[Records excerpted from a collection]
.....
import Mathlib
import Summits.NavierStokesRegularity.NavierStokesRegularity.Theses.EulerZoomLiouville
import Summits.NavierStokesRegularity.NavierStokesRegularity.Theorems.EulerZoomLiouvilleSereginZoomReductionZoomTools
import Summits.NavierStokesRegularity.NavierStokesRegularity.Theorems.EulerZoomLiouvilleSereginZoomReductionRepresentative
import Summits.NavierStokesRegularity.NavierStokesRegularity.Theorems.EulerZoomLiouvilleSereginZoomReductionSlabCompactness
import Summits.NavierStokesRegularity.NavierStokesRegularity.Theorems.EulerZoomLiouvilleSereginZoomReductionEulerZoom
import Summits.NavierStokesRegularity.NavierStokesRegularity.Theorems.EulerZoomLiouvilleSereginZoomReductionPressureLsc
import Literature.Analysis.FluidPDE.LocalTypeILscVelocity
import Literature.Analysis.FluidPDE.LocalTypeILscGradient
import Literature.Analysis.FluidPDE.Seregin2020CubicLowerBound
import Literature.Analysis.FluidPDE.NSSuitableESSProofs
import HarnessLib

/-!
# `SereginZoomReduction` PROVED: Seregin's Euler-zoom theorem at the power weight, in the kernel
# (route №10 `EulerZoomLiouville`, support item Z = stmt-NavierStokesRegularity-19834)

The support item `EulerZoomLiouville.SereginZoomReduction` of route №10 — G. Seregin, *On potential Type II blowups for
the Navier–Stokes equations*, arXiv:2606.29468, Thm 3.1 at `(s,l,κ,η) = (3,3,2,0)`, `f(r) = r^ρ` (= arXiv:2304.04045
Prop 1.2 with `m = 1 − ρ`): a suitable weak Navier–Stokes solution in a parabolic ball with the power-gauged bound
(1.7) and the floor (3.1) has an Euler zoom limit which is a NON-TRIVIAL member of the class of the crux
`PowerGaugeEulerLiouville` — so far carried CONDITIONALLY on the typed printed theorem
(`sereginZoomReduction_of_eulerLimit`).  This file proves it outright, for EVERY `ρ > 0` (the item asks
`0 < ρ ≤ 1/2`; the growth condition (3.3), `ρ ≤ 17/20`, is needed in print only for general `(s,l,η)` — at
`(3,3)` strong `L³` convergence is inside the `L^{10/3}` interpolation range):

normalise to the unit cylinder (`…ZoomTools`); pick floor radii `r_k ≤ 2^{−k}`; the Euler zooms
`v_k = r_k^{1+ρ} v(r_k^{2+ρ}s, r_k y)` solve Navier–Stokes with viscosity `r_k^ρ → 0` on `Q(0,2ᵐ)`, `m ≤ k`, with
uniform bounds (`…EulerZoom`); vanishing-viscosity compactness on the growing cylinders gives ONE suitable weak EULER
solution `(u,p)` on the slab with strong `L³` / weak `L^{3/2}` convergence on every `Q(0,2ᵐ)` (`…SlabCompactness`, on
`…CylinderCompactness`, `…VelocityCompactness`, `…VanishingViscosityStability`, `…PairingModulus`); the three gauges
pass to the limit at every radius by lower semicontinuity (`cknAEss_le_of_tendsto_eLpNorm`,
`cknE_le_of_tendsto_eLpNorm`, `setLIntegral_threeHalves_le_of_tendsto_weakly`); the genuine-supremum representative
(`exists_sup_representative`) and the persistence of the floor `∫_{Q(1)} |v_k|³ ≥ ε₀` under strong `L³` convergence
(`le_cknC_of_tendsto_eLpNorm`) finish.

* `sereginZoomReduction_proof : Theses.EulerZoomLiouville.SereginZoomReduction`.

WHAT THIS IS NOT: not NS regularity and not the crux `PowerGaugeEulerLiouville` (open: the Chae–Shvydkoy window) —
it closes the support item Z, so that the route's reduction of `NavierStokesRegularity` rests on the named crux E and
the two declared residuals only. [cite: Seregin2026, Thm 3.1 (p. 9)]
-/

noncomputable section
/-
Copyright (c) 2026 the pub-hodgecm-mathlib formalisation cell (harness21).  Prover seat hodgecm-mathlib-F0P3a-p01 (g32), req620 Track A «(D-RAM) FOUR-FRAME» squad, unit U2H:
the (ρ2b′-X) child (U2H ED. 15 :418) — organ T3-E part 2, FILE A «THE GLOBAL MODEL OF THE EIGEN-FIELD, COMPLETED» (plan `T3E-PART2-PLAN.v1` 333f6514 §2 (b)(c)(d); payer lineage
LH4-p14, O-W LH4-p12 (g4)).  2026-09-04.
-/
import Literature.NumberTheory.Automorphic.UnitaryGroupInertPlaceHyperbolicBasis   -- ★ `galAdicCompletionMap_galAdicCompletionMap_of_smul_eq`, `exists_toPlace_eq_of_galAdicCompletionMap_eq`
import Literature.NumberTheory.Automorphic.QuadraticNonsplitPlaceOfNotIsSquare       -- ★ `smul_placesOver_eq_of_not_isSquare` (a local non-square does not split: `c • w′ = w′`)
import Literature.NumberTheory.NumberFields.QuadraticCompletionAtNonsplitPlace        -- ★ «LQC» (QP) `subsingleton_placesOver_of_not_isSquare`, (Q2) `existsUnique_eq_toPlace_add_toPlace_mul`, `algebraMap_adicCompletion_sq_eq_toPlace`
import Literature.NumberTheory.Automorphic.QuadraticAdeleBaseChange                   -- ★ `valued_toPlace_le_one_iff`
import HarnessLib

/-!
# Crux `H413`, line LH4 «(D-RAM) FOUR-FRAME» road — unit U2H, (ρ2b′-X), organ T3-E part 2, FILE A: THE COMPLETED GLOBAL MODEL OF A QUADRATIC EXTENSION OF `L_w`

Cell `hodgecm-mathlib` (D-0151), FLOOR 0, crux item H413 = `stmt-HodgeConjecture-24833`, route of record `HCCMUnconditional`; squad F0∕P3c∕LH4; registered stub served:
`F0P3cDyRamFourFrameU2H.stub_U2H_fixedPointCensus_typeTwo_unit0` ((ρ2b′-X), U2H ED. 15 :418) through the organs of RHO2BX-ORDER v1 — here T3-E part 2 (the METRIC half of the
line model, ★ part 1 = `F0P3cDyRamEllipticPlaneLineModel.exists_lineModel` p857255).  THEOREMS ONLY (no `def`, no instance, no notation, no `sorry`); lane `--supports
stmt-HodgeConjecture-24833 --as helper` (count-neutral).
WHAT THIS FILE DOES (plan 333f6514 §2, DESIGN A: «(M, Valued) = the completion of a GLOBAL quadratic extension», the ★ «LQC» pattern, all bricks ★ BY NAME).  For a number field
`L`, a quadratic extension `E′ ∕ L` with non-trivial automorphism `c`, `c δ = −δ`, `δ² = m ∈ L`, and a finite place `w` of `L` at which `m` is NOT a square: there is a place `w′ ∣ w`
of `E′` (unique), FIXED by `c`, and with `M := E′_{w′}`, `jE := ι_{w′} : L_w →+* M`, `ρ := c_{w′}` the package
`ρρ = id`, `|ρ z| = |z|`, `ρ ∘ jE = jE`, `|jE a| ≤ 1 ↔ |a| ≤ 1`, `δ² = jE m`, `ρ δ = −δ`, UNIQUE COORDINATES `z = jE p + jE q·δ`, and `ρ z = z ↔ z ∈ jE(L_w)` —
the binders `(hρρ, hvρ, hρj, hjv, hcoord, hjfix)` of ★ `EllipticPlaneAsFieldLine` (C) (p857215) and of ★ part 1, in one `obtain`.  The eigenvalue `lam`, the adjoint involution `Θ`
and the integral generator `α` (plan §2 (e)(f)(g), §3) are FILE B ∕ C.
HONEST LABEL.  Count-neutral packaging of ★ lemmas; (ρ2b′-X) stays an OPEN prover target; `HC_CM` is proved only modulo the 7 printed citations (2 remaining named inputs: hLiu418 =
`stmt-HodgeConjecture-24832`, h413 = `stmt-HodgeConjecture-24833`) until rung 0 closes.

## References
* [CasselsFrohlichANT1967] J. W. S. Cassels, A. Fröhlich (eds.), *Algebraic Number Theory* (1967), Ch. II §10 (completions of a finite extension: `E ⊗_F F_v = ∏_{w∣v} E_w`).
* [Neukirch1999] J. Neukirch, *Algebraic Number Theory*, Grundlehren 322 (1999), Ch. II (8.2)–(8.3).
-/

set_option autoImplicit false

noncomputable section

open NumberField IsDedekindDomain
open Literature.NumberTheory.Automorphic Literature.NumberTheory.Automorphic.UnitaryGroup Literature.NumberTheory.NumberFields
open scoped ValuativeRel

namespace Summit.HodgeConjecture.HodgeConjecture.Cruxes.H413.F0P3cDyRamEigenFieldCompletionModel

/-- **T3-E FILE A — THE COMPLETED GLOBAL MODEL.**  `E′ ∕ L` quadratic with `c δ = −δ`, `δ ≠ 0`, `δ² = m`, and `m` not a square in `L_w`: there is a place `w′ ∣ w` of `E′` fixed by
`c` such that, with `ρ := c_{w′}` and `jE := ι_{w′}`: `ρ` is an isometric involution fixing `jE(L_w)` pointwise, `jE` detects integrality, `δ² = jE m`, `ρ δ = −δ`, every `z ∈ E′_{w′}`
is uniquely `jE p + jE q·δ`, and the `ρ`-fixed elements are exactly `jE(L_w)`. [cite: CasselsFrohlichANT1967, Ch. II §10] [cite: Neukirch1999, Ch. II (8.2)–(8.3)] -/
theorem exists_completionModel {L : Type} [Field L] [NumberField L] (E' : Type) [Field E'] [NumberField E'] [Algebra L E'] [Algebra.IsQuadraticExtension L E']
    (w : HeightOneSpectrum (𝓞 L)) (c : E' ≃ₐ[L] E') (hc1 : c ≠ 1) {δ : E'} (hcδ : c δ = -δ) (hδ : δ ≠ 0) {m : L} (hm : algebraMap L E' m = δ ^ 2)
    (hns : ¬ IsSquare (m : w.adicCompletion L)) :
    ∃ (w' : PlacesOver E' w) (hw' : c • w'.1 = w'.1),
      (∀ z, galAdicCompletionMap (L := E') c hw' (galAdicCompletionMap (L := E') c hw' z) = z) ∧
      (∀ z, Valued.v (galAdicCompletionMap (L := E') c hw' z) = Valued.v z) ∧
      (∀ a, galAdicCompletionMap (L := E') c hw' (toPlace w w' a) = toPlace w w' a) ∧
      (∀ a, Valued.v (toPlace w w' a) ≤ 1 ↔ Valued.v a ≤ 1) ∧
      ((δ : E') : w'.1.adicCompletion E') ^ 2 = toPlace w w' (m : w.adicCompletion L) ∧
      galAdicCompletionMap (L := E') c hw' ((δ : E') : w'.1.adicCompletion E') = -((δ : E') : w'.1.adicCompletion E') ∧
      (∀ z : w'.1.adicCompletion E', ∃! pq : w.adicCompletion L × w.adicCompletion L,
          z = toPlace w w' pq.1 + toPlace w w' pq.2 * ((δ : E') : w'.1.adicCompletion E')) ∧
      (∀ z : w'.1.adicCompletion E', galAdicCompletionMap (L := E') c hw' z = z ↔ ∃ a, toPlace w w' a = z) := by
  -- the unique place above `w`, fixed by `c`
  haveI : Subsingleton (PlacesOver E' w) := subsingleton_placesOver_of_not_isSquare E' w c hcδ hδ hm hns
  obtain ⟨w'⟩ : Nonempty (PlacesOver E' w) := inferInstance
  have hd : δ * δ = algebraMap L E' m := by rw [hm, sq]
  have hw' : c • w'.1 = w'.1 := smul_placesOver_eq_of_not_isSquare E' w c hcδ hδ hd hns w'
  refine ⟨w', hw', fun z => galAdicCompletionMap_galAdicCompletionMap_of_smul_eq c w' hc1 hw' z, fun z => valued_galAdicCompletionMap _ c hw' z,
    fun a => galAdicCompletionMap_toPlace c w' w' hw' a, fun a => valued_toPlace_le_one_iff w' a, algebraMap_adicCompletion_sq_eq_toPlace E' w w' hm, ?_,
    fun z => existsUnique_eq_toPlace_add_toPlace_mul E' w c hcδ hδ w' z, fun z => ⟨fun hz => exists_toPlace_eq_of_galAdicCompletionMap_eq c w' hc1 hw' z hz, ?_⟩⟩
  · rw [galAdicCompletionMap_coe_algEquiv, hcδ]; exact map_neg (algebraMap E' (w'.1.adicCompletion E')) δ
  · rintro ⟨a, rfl⟩; exact galAdicCompletionMap_toPlace c w' w' hw' a

end Summit.HodgeConjecture.HodgeConjecture.Cruxes.H413.F0P3cDyRamEigenFieldCompletionModel

end
import Summits.AtomisticToContinuum.Crystallization.Theorems.FrustratedLawDichotomyStrainedPatchHomExteriorLeafV2

/-!
# Strained patch, `(H)` hcp exterior certificate (architecture R3) — E3: THE SIGNED-FLOOR / ANNULUS LEAF v2 `annulusOK2` (psd3‖gersh3 per-box floors, gap from the
# reference range `[cC ± jw J wC]`, separable curvature facts + parts lemma) and its soundness at every level (decomp-a2c hand 2, generation 39; structural #19)

The same two substitutions as `exteriorOK2` (p854134) applied to `annulusOK` (p854114): `annChainOK2` uses `floorOK` (exact PSD or Gershgorin) at the box's own signed floor
`ll k`; the gap/domination use `jwBox J wC`; the verdict is `annRest2 && extCurvAll` with ★ `annulusOK2_of_parts`; ★★★ `annulusOK2_sound` via
`hver_exterior_of_curvChecks_signedFloor`.  0 sorry; standard axioms; computable defs.  `--supports stmt-AtomisticToContinuum-27623`.
-/

noncomputable section

open Set

namespace Summit.AtomisticToContinuum.Crystallization.Theorems.FrustratedLawDichotomyStrainedPatchHomExteriorRay

open scoped BigOperators RealInnerProductSpace
open Literature.Analysis.ValidatedNumerics.Numerics
open Summit.AtomisticToContinuum.Crystallization.Theorems.ChargedEnergyGapNegative (E3)
open Summit.AtomisticToContinuum.Crystallization.Theorems.FrustratedLawDichotomySchurCut (effPot w₄₅ ω₄)
open Summit.AtomisticToContinuum.Crystallization.Theorems.FrustratedLawDichotomyAveragingRuleTightFree (TightNearCap BadNearCap)
open Summit.AtomisticToContinuum.Crystallization.Theorems.FrustratedLawDichotomyExemptAbsorption (ExemptNear)
open Summit.AtomisticToContinuum.Crystallization.Theorems.FrustratedLawDichotomyStrainedPatchHomSplit (ExRec latPt hexFrame hcpShift)
open Summit.AtomisticToContinuum.Crystallization.Theorems.FrustratedLawDichotomyStrainedPatchTaylorChord (segGd)
open Summit.AtomisticToContinuum.Crystallization.Theorems.FrustratedLawDichotomyStrainedPatchHomCurvLeaf (nodup_filter_append toFinset_filter_append)
open Summit.AtomisticToContinuum.Crystallization.Theorems.FrustratedLawDichotomyStrainedPatchHomCurvLJ (curvCheckLJM ljLabelOK)
open Summit.AtomisticToContinuum.Crystallization.Theorems.FrustratedLawDichotomyStrainedPatchHomForceJacN (fjQ boxLabels11 boxLabels11_toFinset)
open Summit.AtomisticToContinuum.Crystallization.Theorems.FrustratedLawDichotomyStrainedPatchHomForceHcp (xiBallOK norm_le_quarter_of_xiBallOK)
open Summit.AtomisticToContinuum.Crystallization.Theorems.FrustratedLawDichotomyStrainedPatchHomSlopeLJAffine (affShuf abs_affShuf_sub_le jw)
open Summit.AtomisticToContinuum.Crystallization.Theorems.FrustratedLawDichotomyStrainedPatchHomEntryLeafHT (htBU htRU htUniv htIn htK htROKU htBU_nodup
  htNaiOKA2 htGsA2 refForce_chunkA2_le jacOK jacOK_spec norm_le_seven_of_htIn lo_le_of_norm_le_seven six_le_norm_of_lo seven_lt_norm_of_not_mem_htUniv
  mem_boxLabels11_of_mem_htUniv mem_htUniv_of_mem_htBU htIn_of_mem_htBU mem_htBU_of_htIn)

/-! ## §1 The v2 per-box signed floors -/

/-- The per-box signed chain floors, v2: `floorOK` (psd3 ‖ gersh3) at the box's own `ll k`. -/
def annFloorAll2 (ch : List (Bx × Bx × (Fin 3 → Fin 3 → ℤ) × ℤ)) (ll : List ℤ) : Bool :=
  (List.range ch.length).all fun k => floorOK (chD ch k) (chL ch k) (zAt ll k)

/-! ## §3 ★★★ The annulus / signed exterior leaf and its soundness -/

/-- Everything of the v2 annulus leaf EXCEPT the per-box curvature certificates. -/
def annRest2 (J : Fin 3 → Fin 3 × Fin 3 → ℤ) (cC wC cH wH : Bx) (ch : List (Bx × Bx × (Fin 3 → Fin 3 → ℤ) × ℤ)) (ll : List ℤ) (den : ℤ) (na nb : List ℤ)
    (g : ℤ) (i : Fin 3) (c w : Bx) : Bool :=
  sameU c w cC wC && sameU c w cH wH && xiBallOK cH wH && jacOK J wC && decide (htK cH wH < (SC : ℤ)) && htROKU cH wH &&
  htNaiOKA2 cC wC J (htBU cH wH) && decide (0 < ch.length) && annFloorAll2 ch ll && extGeomOK cC wC ch c w &&
  xiSub cC wC cH wH && xiSub c w cH wH && decide (0 < g) &&
  decide (cC (Sum.inr i) + jw J wC i + g ≤ c (Sum.inr i) - w (Sum.inr i) ∨ c (Sum.inr i) + w (Sum.inr i) + g ≤ cC (Sum.inr i) - jw J wC i) &&
  dwellOK cC wC ch den na nb c w &&
  decide (0 < sgnSumZ ll na nb ch.length) &&
  decide (4 * (SC : ℤ) ^ 2 * den * 8892 * 279936 + 4 * (SC : ℤ) * den * htGsA2 cC wC J (htBU cH wH) * 230539333248 +
      4 * (SC : ℤ) ^ 2 * den * ((htRU cH wH).length : ℤ) * 823543 < 3 * g * 230539333248 * sgnSumZ ll na nb ch.length)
.....
[PROBLEM DESCRIPTION] Give the number of lines in the data above that contain the word "xiBallOK", with no accompanying text.

[EXERCISE RESULT] 2